Option -ignh will ignore all hydrogens in the input.”

So it recognized HT1 as H1. Then I changed he HT1 and HT2 in NTE into HT3 and HT4. pdb2gmx returned the error that “Atom H3 in residue NTE 1 was not found”. Finally, I changed the two names into HT5 and HT4, it worked!

Then, I tried a small molecule: Dimethylformamide, of which the pdb is:
HEADER Ideal coordinates for PDB-CCD DMF
COMPND DMF
AUTHOR pdbccdutils 0.6
AUTHOR RDKit 2021.03.1
HETATM 1 CC DMF A 1 -0.721 0.000 1.696 1.00 20.00 C
HETATM 2 CT DMF A 1 1.461 0.000 0.402 1.00 20.00 C
HETATM 3 C DMF A 1 -0.691 0.000 -0.739 1.00 20.00 C
HETATM 4 O DMF A 1 -0.097 0.000 -1.797 1.00 20.00 O
HETATM 5 N DMF A 1 -0.003 0.000 0.419 1.00 20.00 N
HETATM 6 HC1 DMF A 1 -1.347 -0.890 1.761 1.00 20.00 H
HETATM 7 HC2 DMF A 1 -0.003 0.000 2.516 1.00 20.00 H
HETATM 8 HC3 DMF A 1 -1.346 0.890 1.761 1.00 20.00 H
HETATM 9 HT3 DMF A 1 1.812 0.000 -0.629 1.00 20.00 H
HETATM 10 HT4 DMF A 1 1.830 0.890 0.911 1.00 20.00 H
HETATM 11 HT5 DMF A 1 1.830 -0.890 0.911 1.00 20.00 H
HETATM 12 HA DMF A 1 -1.771 0.000 -0.727 1.00 20.00 H
END

Running with the original merged.rtp from the default charmm36-2021.2, no problem was presented, either using the atom names HT3 HT4 HT5 or using HT1 HT2 HT3 for 9-11 atoms.

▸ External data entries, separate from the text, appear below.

import Summits.ValiantsHypothesis.ValiantsHypothesis.Theorems.LacunarySymmetroidMatrixDescartesCensusChamber283
import Summits.ValiantsHypothesis.ValiantsHypothesis.Theorems.LacunarySymmetroidMatrixDescartesCensusChamberSymmetry

/-!
# `MatrixDescartes` census — chamber 586: complete door-A row as the MIRROR of chamber 283

HONEST FRAMING.  Object-search cell `pub-symmetroid`, door-A target `DoorA26 := PosRootLawAt 2 6 19`
(stmt-ValiantsHypothesis-19979; OPEN, typed, never asserted), crux `Theses.LacunarySymmetroid.MatrixDescartes`
(stmt-ValiantsHypothesis-18050).  Chamber 586 of theory g6's table (smallest member `(0,10,16,19,21,39)`; words `DDIDID` / `IIDIDI`)
is the MIRROR of chamber 283 (`d ↦ d₅ − d_{5−i}`, pair-sum order reversed and letters relabelled `i ↦ 5 − i`): the landed complete row
`Census.doorA26_on_chamber283` transfers by `Census.chamberRow_mirror` (`x ↦ 1/x`, tree file …CensusChamberSymmetry) — no second certificate.
Nothing here bears on `V = 19`, on other chambers, on `DoorA26` as a whole (OPEN), on the crux, or on `VP ≠ VNP`.

[folklore] Bookkeeping (generated by the seat's `gen_mirror.py`); elementary.
-/

-- `Summit.ValiantsHypothesis.ValiantsHypothesis.…` repeats a component by the D-0017 layout
-- (single-conjunct summit), which the `dupNamespace` linter flags; the name is mandated.
set_option linter.dupNamespace false

namespace Summit.ValiantsHypothesis.ValiantsHypothesis.Theorems.LacunarySymmetroidMatrixDescartes.Census

/-- **DOOR-A ROW ON THE WHOLE CHAMBER 586** (mirror of chamber 283): every exponent vector whose pair sums are ordered as in chamber 586
(smallest member `(0,10,16,19,21,39)`) satisfies `ζ(2,6; d) ≤ 19`. [folklore] -/
theorem doorA26_on_chamber586 (d : Fin 6 → ℕ)
    (hd : StrictMono ((fun p : Fin 6 × Fin 6 => d p.1 + d p.2) ∘
      ![(0, 0), (0, 1), (0, 2), (0, 3), (1, 1), (0, 4), (1, 2), (1, 3), (1, 4), (2, 2), (2, 3),
        (2, 4), (3, 3), (0, 5), (3, 4), (4, 4), (1, 5), (2, 5), (3, 5), (4, 5), (5, 5)])) :
    PosRootLawOn 2 6 19 d := by
  have hσ : (fun t : Fin 21 => (((![(0, 0), (0, 1), (0, 2), (0, 3), (0, 4), (1, 1), (1, 2), (0, 5), (2, 2), (1, 3), (2, 3),
        (3, 3), (1, 4), (2, 4), (3, 4), (1, 5), (4, 4), (2, 5), (3, 5), (4, 5), (5, 5)] : Fin 21 → Fin 6 × Fin 6) (Fin.rev t)).2.rev,
      ((![(0, 0), (0, 1), (0, 2), (0, 3), (0, 4), (1, 1), (1, 2), (0, 5), (2, 2), (1, 3), (2, 3),
        (3, 3), (1, 4), (2, 4), (3, 4), (1, 5), (4, 4), (2, 5), (3, 5), (4, 5), (5, 5)] : Fin 21 → Fin 6 × Fin 6) (Fin.rev t)).1.rev)) =
      (![(0, 0), (0, 1), (0, 2), (0, 3), (1, 1), (0, 4), (1, 2), (1, 3), (1, 4), (2, 2), (2, 3),
        (2, 4), (3, 3), (0, 5), (3, 4), (4, 4), (1, 5), (2, 5), (3, 5), (4, 5), (5, 5)] : Fin 21 → Fin 6 × Fin 6) := by
    funext t; fin_cases t <;> rfl
  refine chamberRow_mirror _ (fun d' hd' => doorA26_on_chamber283 d' hd') d ?_
  rw [hσ]; exact hd

/-- Non-vacuity: the smallest member of chamber 586. [folklore] -/
example : PosRootLawOn 2 6 19 (![0, 10, 16, 19, 21, 39] : Fin 6 → ℕ) :=
  doorA26_on_chamber586 _ (Fin.strictMono_iff_lt_succ.2 (by decide))

end Summit.ValiantsHypothesis.ValiantsHypothesis.Theorems.LacunarySymmetroidMatrixDescartes.Census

Please help! It is really confusing that I have no clue. Appreciate your earliest help.

Xubo Luo

I suspect that HT1 HT2 and HT3 are reserved for the terminus capping, because I have found these in the tdb file:

; merged.c.tdb
[ CT2 ]
[ replace ]
C CC 12.011 0.55
O O 15.9994 -0.55
[ add ]
1 2 NT C CA N
NH2 14.0027 -0.62 -1
2 3 HT NT C CA
H 1.008 0.00 -1
[ replace ]
HT1 H 1.008 0.30 ; this one is trans to O
HT2 H 1.008 0.32 ; this one is cis to O
[ impropers ]
C NT CA O
C CA NT O
NT C HT1 HT2
NT C HT2 HT1

However, it is interesting that when I did DMF as mentioned before, it did not trigger any error.

This comes from xlateat.dat, which renames common atom names that may not be compliant, so in the case of an N-terminal residue, HT[123] become H[123]:

protein-nterm  HT1    H1
protein-nterm  HT2    H2
protein-nterm  HT3    H3

This will not affect all molecules, based on how xlateat.dat specifies the fact that it’s only for protein residues, and of those, only the N-terminal residue.